Based on the data visualization above, the following conclusions can be drawn:
1. **Recency (Last Purchase)**: Some customers have made transactions within the last 0 to 4 days, with the most recent transaction made by the customer with ID `28005`.
2. **Frequency (Purchase Frequency)**: Most customers have made purchases once in the last few months, indicating relatively infrequent purchase patterns.
3. **Monetary (Total Amount Spent)**: The amount of money spent by customers varies. The customer with ID `8201` has spent the most, showing significant financial involvement compared to other customers.

From the three RFM parameters, the top customers who are the most active and spend the most can be identified within the analyzed period.

### Question 4: Which states have the highest and lowest total sales, and what regional patterns can be identified?

In [None]:
sales_by_state = all_df.groupby('customer_state')['payment_value'].sum().sort_values(ascending=True)
plt.figure(figsize=(12, 6))
sales_by_state.plot(kind='barh', color='skyblue', edgecolor='black')
plt.title('Total Sales by State', fontsize=16, fontweight='bold')
plt.ylabel('State', fontsize=14, fontweight='bold')
plt.xlabel('Total Sales ($)', fontsize=14, fontweight='bold')
plt.xticks(fontsize=12)
plt.yticks(fontsize=12)
plt.grid(True, linestyle='--', alpha=0.6, axis='x')
plt.tight_layout()
plt.show()


Based on the total sales by state chart, it can be concluded that the state with the highest sales is São Paulo (SP), with a significant gap compared to other states. On the other hand, the states with the lowest sales are Roraima (RR), Amapá (AP), Acre (AC), and Amazonas (AM). This indicates an uneven distribution of sales, where larger or more developed states tend to have much higher sales volumes.

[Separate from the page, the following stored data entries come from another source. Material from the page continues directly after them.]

/-- [folklore] **THE MINIMISER AFTER THE DOWNDATE**: `minOp (H − EᵀE) Q = ℋ + Γ₀·Eᵀ·M·E·ℋ` (`ℋ = minOp H Q`). -/
theorem minOp_downdate (H : Matrix ν ν 𝕜) (Q : Matrix μ ν 𝕜) (E : Matrix κ ν 𝕜) (h : IsUnit (kkt H Q).det)
    (hM : IsUnit (1 - E * flucCov H Q * Eᵀ).det) :
    minOp (H - Eᵀ * E) Q = minOp H Q + flucCov H Q * Eᵀ * (1 - E * flucCov H Q * Eᵀ)⁻¹ * E * minOp H Q := by
  have hX := kktInv_downdate H Q E h hM
  rw [fromRows_mul, fromRows_mul_fromCols] at hX
  have h12 := congrArg Matrix.toBlocks₁₂ hX
  have hadd : ∀ (A B : Matrix (ν ⊕ μ) (ν ⊕ μ) 𝕜), (A + B).toBlocks₁₂ = A.toBlocks₁₂ + B.toBlocks₁₂ := fun A B => rfl
  rw [hadd, toBlocks_fromBlocks₁₂] at h12
  show ((kkt (H - Eᵀ * E) Q)⁻¹).toBlocks₁₂ = ((kkt H Q)⁻¹).toBlocks₁₂ + _
  rw [h12]
  simp only [flucCov, minOp, Matrix.mul_assoc]

/-- [folklore] The downdated covariance is still constrained: `Q·flucCov (H − EᵀE) Q = 0` and `flucCov (H − EᵀE) Q·Qᵀ = 0`. -/
theorem mul_flucCov_downdate (H : Matrix ν ν 𝕜) (Q : Matrix μ ν 𝕜) (E : Matrix κ ν 𝕜) (h : IsUnit (kkt H Q).det)
    (hM : IsUnit (1 - E * flucCov H Q * Eᵀ).det) :
    Q * flucCov (H - Eᵀ * E) Q = 0 ∧ flucCov (H - Eᵀ * E) Q * Qᵀ = 0 :=
  ⟨mul_flucCov _ Q (isUnit_det_kkt_downdate H Q E h hM), flucCov_mul_transpose _ Q (isUnit_det_kkt_downdate H Q E h hM)⟩

/-- [folklore] For SYMMETRIC `H` the bordered matrix is symmetric, hence so are its inverse and the `₁₁` block `flucCov H Q`. -/
theorem flucCov_transpose_of_symm (H : Matrix ν ν 𝕜) (Q : Matrix μ ν 𝕜) (hH : Hᵀ = H) : (flucCov H Q)ᵀ = flucCov H Q := by
  have hK : (kkt H Q)ᵀ = kkt H Q := by rw [kkt_eq_fromBlocks, fromBlocks_transpose, hH, transpose_transpose, transpose_zero]
  have hKi : ((kkt H Q)⁻¹)ᵀ = (kkt H Q)⁻¹ := by rw [transpose_nonsing_inv, hK]
  unfold flucCov
  ext i j
  have := congrFun (congrFun hKi (Sum.inl i)) (Sum.inl j)
  simpa [toBlocks₁₁, transpose_apply] using this

omit [DecidableEq κ] in
/-- [folklore] **SYMMETRY OF THE DOWNDATED COVARIANCE** for symmetric `H`: `(flucCov (H − EᵀE) Q)ᵀ = flucCov (H − EᵀE) Q`. -/
theorem flucCov_downdate_transpose (H : Matrix ν ν 𝕜) (Q : Matrix μ ν 𝕜) (E : Matrix κ ν 𝕜) (hH : Hᵀ = H) :
    (flucCov (H - Eᵀ * E) Q)ᵀ = flucCov (H - Eᵀ * E) Q :=
  flucCov_transpose_of_symm _ Q (by rw [transpose_sub, transpose_mul, transpose_transpose, hH])

/-- [folklore] **THE SAME IN THE `constrProp` DICTIONARY** (invertible `H` with invertible `Q H⁻¹ Qᵀ`, e.g. R-FP-17's unconstrained BF-Feynman
form): with `Γ₀ = H⁻¹ − H⁻¹Qᵀ(QH⁻¹Qᵀ)⁻¹QH⁻¹ = constrProp H Q`,
`flucCov (H − EᵀE) Q = Γ₀ + Γ₀·Eᵀ·(1 − E·Γ₀·Eᵀ)⁻¹·E·Γ₀`. -/
theorem flucCov_downdate_eq_constrProp (H : Matrix ν ν 𝕜) (Q : Matrix μ ν 𝕜) (E : Matrix κ ν 𝕜) (hH : IsUnit H.det)
    (hP : IsUnit (blockProp H Q).det) (hM : IsUnit (1 - E * constrProp H Q * Eᵀ).det) :
    flucCov (H - Eᵀ * E) Q
      = constrProp H Q + constrProp H Q * Eᵀ * (1 - E * constrProp H Q * Eᵀ)⁻¹ * E * constrProp H Q := by
  have hk : IsUnit (kkt H Q).det := isUnit_iff_ne_zero.mpr (det_kkt_ne_zero H Q hH hP)
  have hG : flucCov H Q = constrProp H Q := flucCov_eq_constrProp H Q hH hP
  rw [← hG] at hM ⊢
  exact flucCov_downdate H Q E hk hM

/-- [folklore] **THE UPDATE SIGN** (adding a positive weight `EᵀE` to the fine form, e.g. an inner gauge-fixing weight `τᵀτ`): under
`IsUnit (kkt H Q).det` and `IsUnit (1 + E·Γ₀·Eᵀ).det`, `kkt (H + EᵀE) Q` is invertible and
`flucCov (H + EᵀE) Q = Γ₀ − Γ₀·Eᵀ·(1 + E·Γ₀·Eᵀ)⁻¹·E·Γ₀` — the covariance DEcreases by a Woodbury remainder. -/
theorem flucCov_update (H : Matrix ν ν 𝕜) (Q : Matrix μ ν 𝕜) (E : Matrix κ ν 𝕜) (h : IsUnit (kkt H Q).det)
    (hM : IsUnit (1 + E * flucCov H Q * Eᵀ).det) :
    IsUnit (kkt (H + Eᵀ * E) Q).det
      ∧ flucCov (H + Eᵀ * E) Q = flucCov H Q - flucCov H Q * Eᵀ * (1 + E * flucCov H Q * Eᵀ)⁻¹ * E * flucCov H Q := by
  have hK : kkt (H + Eᵀ * E) Q = kkt H Q + (fromCols E (0 : Matrix κ μ 𝕜))ᵀ * fromCols E (0 : Matrix κ μ 𝕜) := by
    rw [transpose_fromCols, fromRows_mul_fromCols, kkt_eq_fromBlocks, kkt_eq_fromBlocks]
    ext (i | i) (j | j) <;> simp [fromBlocks]
  have hM' : IsUnit (1 + fromCols E (0 : Matrix κ μ 𝕜) * (kkt H Q)⁻¹ * (fromCols E (0 : Matrix κ μ 𝕜))ᵀ).det := by
    rw [lift_mul_kktInv_mul_lift_transpose]; exact hM
  obtain ⟨hU, hX⟩ := inv_update _ _ h hM'
  rw [← hK] at hU hX
  refine ⟨hU, ?_⟩
  rw [lift_mul_kktInv_mul_lift_transpose] at hX
  simp only [Matrix.mul_assoc] at hX
  rw [(lift_mul_kktInv H Q E).1, ← Matrix.mul_assoc (kkt H Q)⁻¹, (lift_mul_kktInv H Q E).2, Matrix.mul_fromCols,
    fromRows_mul_fromCols] at hX
  have h11 := congrArg Matrix.toBlocks₁₁ hX
  have hsub : ∀ (A B : Matrix (ν ⊕ μ) (ν ⊕ μ) 𝕜), (A - B).toBlocks₁₁ = A.toBlocks₁₁ - B.toBlocks₁₁ := fun A B => rfl
  rw [hsub, toBlocks_fromBlocks₁₁] at h11
  show ((kkt (H + Eᵀ * E) Q)⁻¹).toBlocks₁₁ = ((kkt H Q)⁻¹).toBlocks₁₁ - _
  rw [h11]
  simp only [flucCov, Matrix.mul_assoc]

/-! ## §3 Two stages -/

/-- [folklore] **TWO-STAGE WOODBURY** (R-FP-17 (H′2): first the constraint-type deficit `E₁`, then the ghost-type deficit `E₂`): with
`Γ₀ := flucCov H Q`, `M₁ := (1 − E₁Γ₀E₁ᵀ)⁻¹`, `Γ₁ := Γ₀ + Γ₀E₁ᵀM₁E₁Γ₀`, `M₂ := (1 − E₂Γ₁E₂ᵀ)⁻¹`:
`kkt (H − E₁ᵀE₁ − E₂ᵀE₂) Q` is invertible and `flucCov (H − E₁ᵀE₁ − E₂ᵀE₂) Q = Γ₁ + Γ₁E₂ᵀM₂E₂Γ₁`. -/
theorem flucCov_downdate_twice {κ' : Type*} [Fintype κ'] [DecidableEq κ'] (H : Matrix ν ν 𝕜) (Q : Matrix μ ν 𝕜)
    (E₁ : Matrix κ ν 𝕜) (E₂ : Matrix κ' ν 𝕜) (h : IsUnit (kkt H Q).det) (hM₁ : IsUnit (1 - E₁ * flucCov H Q * E₁ᵀ).det)
    (hM₂ : IsUnit (1 - E₂ * flucCov (H - E₁ᵀ * E₁) Q * E₂ᵀ).det) :
    IsUnit (kkt (H - E₁ᵀ * E₁ - E₂ᵀ * E₂) Q).det
      ∧ flucCov (H - E₁ᵀ * E₁ - E₂ᵀ * E₂) Q
          = flucCov (H - E₁ᵀ * E₁) Q
            + flucCov (H - E₁ᵀ * E₁) Q * E₂ᵀ * (1 - E₂ * flucCov (H - E₁ᵀ * E₁) Q * E₂ᵀ)⁻¹ * E₂ * flucCov (H - E₁ᵀ * E₁) Q
      ∧ flucCov (H - E₁ᵀ * E₁) Q = flucCov H Q + flucCov H Q * E₁ᵀ * (1 - E₁ * flucCov H Q * E₁ᵀ)⁻¹ * E₁ * flucCov H Q := by
  have h₁ := isUnit_det_kkt_downdate H Q E₁ h hM₁
  exact ⟨isUnit_det_kkt_downdate _ Q E₂ h₁ hM₂, flucCov_downdate _ Q E₂ h₁ hM₂, flucCov_downdate H Q E₁ h hM₁⟩

end Summit.QuantumFields.BalabanUV.Beta.FP.ConstrainedWoodbury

### Question 5: What is the relationship between product pricing, shipping costs, and customer review scores?

In [None]:
plt.style.use('seaborn-darkgrid')
plt.figure(figsize=(12,8))
scatter = plt.scatter(all_df['price'], all_df['freight_value'], 
                      c=all_df['review_score'], cmap='viridis', s=80, alpha=0.7, edgecolor='w', linewidth=0.5)
cbar = plt.colorbar(scatter)
cbar.set_label('Review Score', fontsize=12)
plt.xlabel('Product Price ($)', fontsize=14)
plt.ylabel('Shipping Cost ($)', fontsize=14)
plt.title('Relationship between Product Price, Shipping Cost, and Review Score', fontsize=16, fontweight='bold')
plt.xticks(fontsize=12)
plt.yticks(fontsize=12)
plt.grid(True, linestyle='--', alpha=0.6)
plt.tight_layout()
plt.show()


Most products are in the lower range of price and shipping cost. However, higher-priced products tend to receive better review scores, even though their shipping costs are also higher. This suggests that other factors, such as quality, influence customers' purchasing decisions.

## Conclusion

1. **Which product categories have the highest and lowest sales volumes?**  
   The top-selling product categories are **bed_bath_table, health_beauty, sports_leisure, furniture_decor,** and **computers_accessories**. Conversely, the categories with the least sales are **security_and_services, fashion_childrens_clothes, la_cuisine, cds_dvds_musicals,** and **art_and_craftmanship**. This indicates that home-related and technology products are the most popular, while niche categories like arts and children's fashion have lower demand.

2. **What are the monthly sales trends, and how have they evolved over time?**  
   The analysis of monthly sales trends reveals key patterns:
   - The data spans from September 2016 to September 2018.
   - Significant sales increases occurred in months like October 2016, January to March 2017, May, July, and September 2017, as well as November 2017 and early 2018.
   - Declines were observed in December 2016, April, June, and December 2017, and sporadically in 2018.
   - November 2017 showed a substantial spike in sales, possibly driven by promotional events, followed by a consistent growth period in early 2017.
   - The sharp decline in September 2018 may be attributed to incomplete data collection at the time of analysis.

3. **RFM Analysis**:
   - **Recency**: Most customers made purchases within the last 0-4 days of the dataset, with the most recent transaction by customer ID 28005.
   - **Frequency**: The majority of customers have made only **one purchase** in recent months, indicating a large proportion of single-purchase behavior.
   - **Monetary**: Spending varies widely, but customer ID 8201 is the highest spender, showing a significant contribution to overall revenue.

4. **Which states have the highest and lowest total sales, and what regional patterns can be identified?**  
   From the geo-analysis, **Sao Paulo** stands out as the state with the highest sales by a significant margin, indicating a strong customer base in this region. On the other hand, **Roraima (RR), Amapa (AP), Acre (AC),** and **Amazonas (AM)** are the states with the lowest sales, suggesting potential opportunities for market expansion or targeted campaigns in these regions.

5. **What is the relationship between product pricing, shipping costs, and customer review scores?**  
   The clustering analysis shows that most products are within the lower price and shipping cost range. However, higher-priced products tend to receive better review scores, even though their shipping costs are also relatively high. This suggests that customers are willing to pay a premium for higher quality products, indicating that price alone is not a significant barrier when the perceived value and customer satisfaction are high.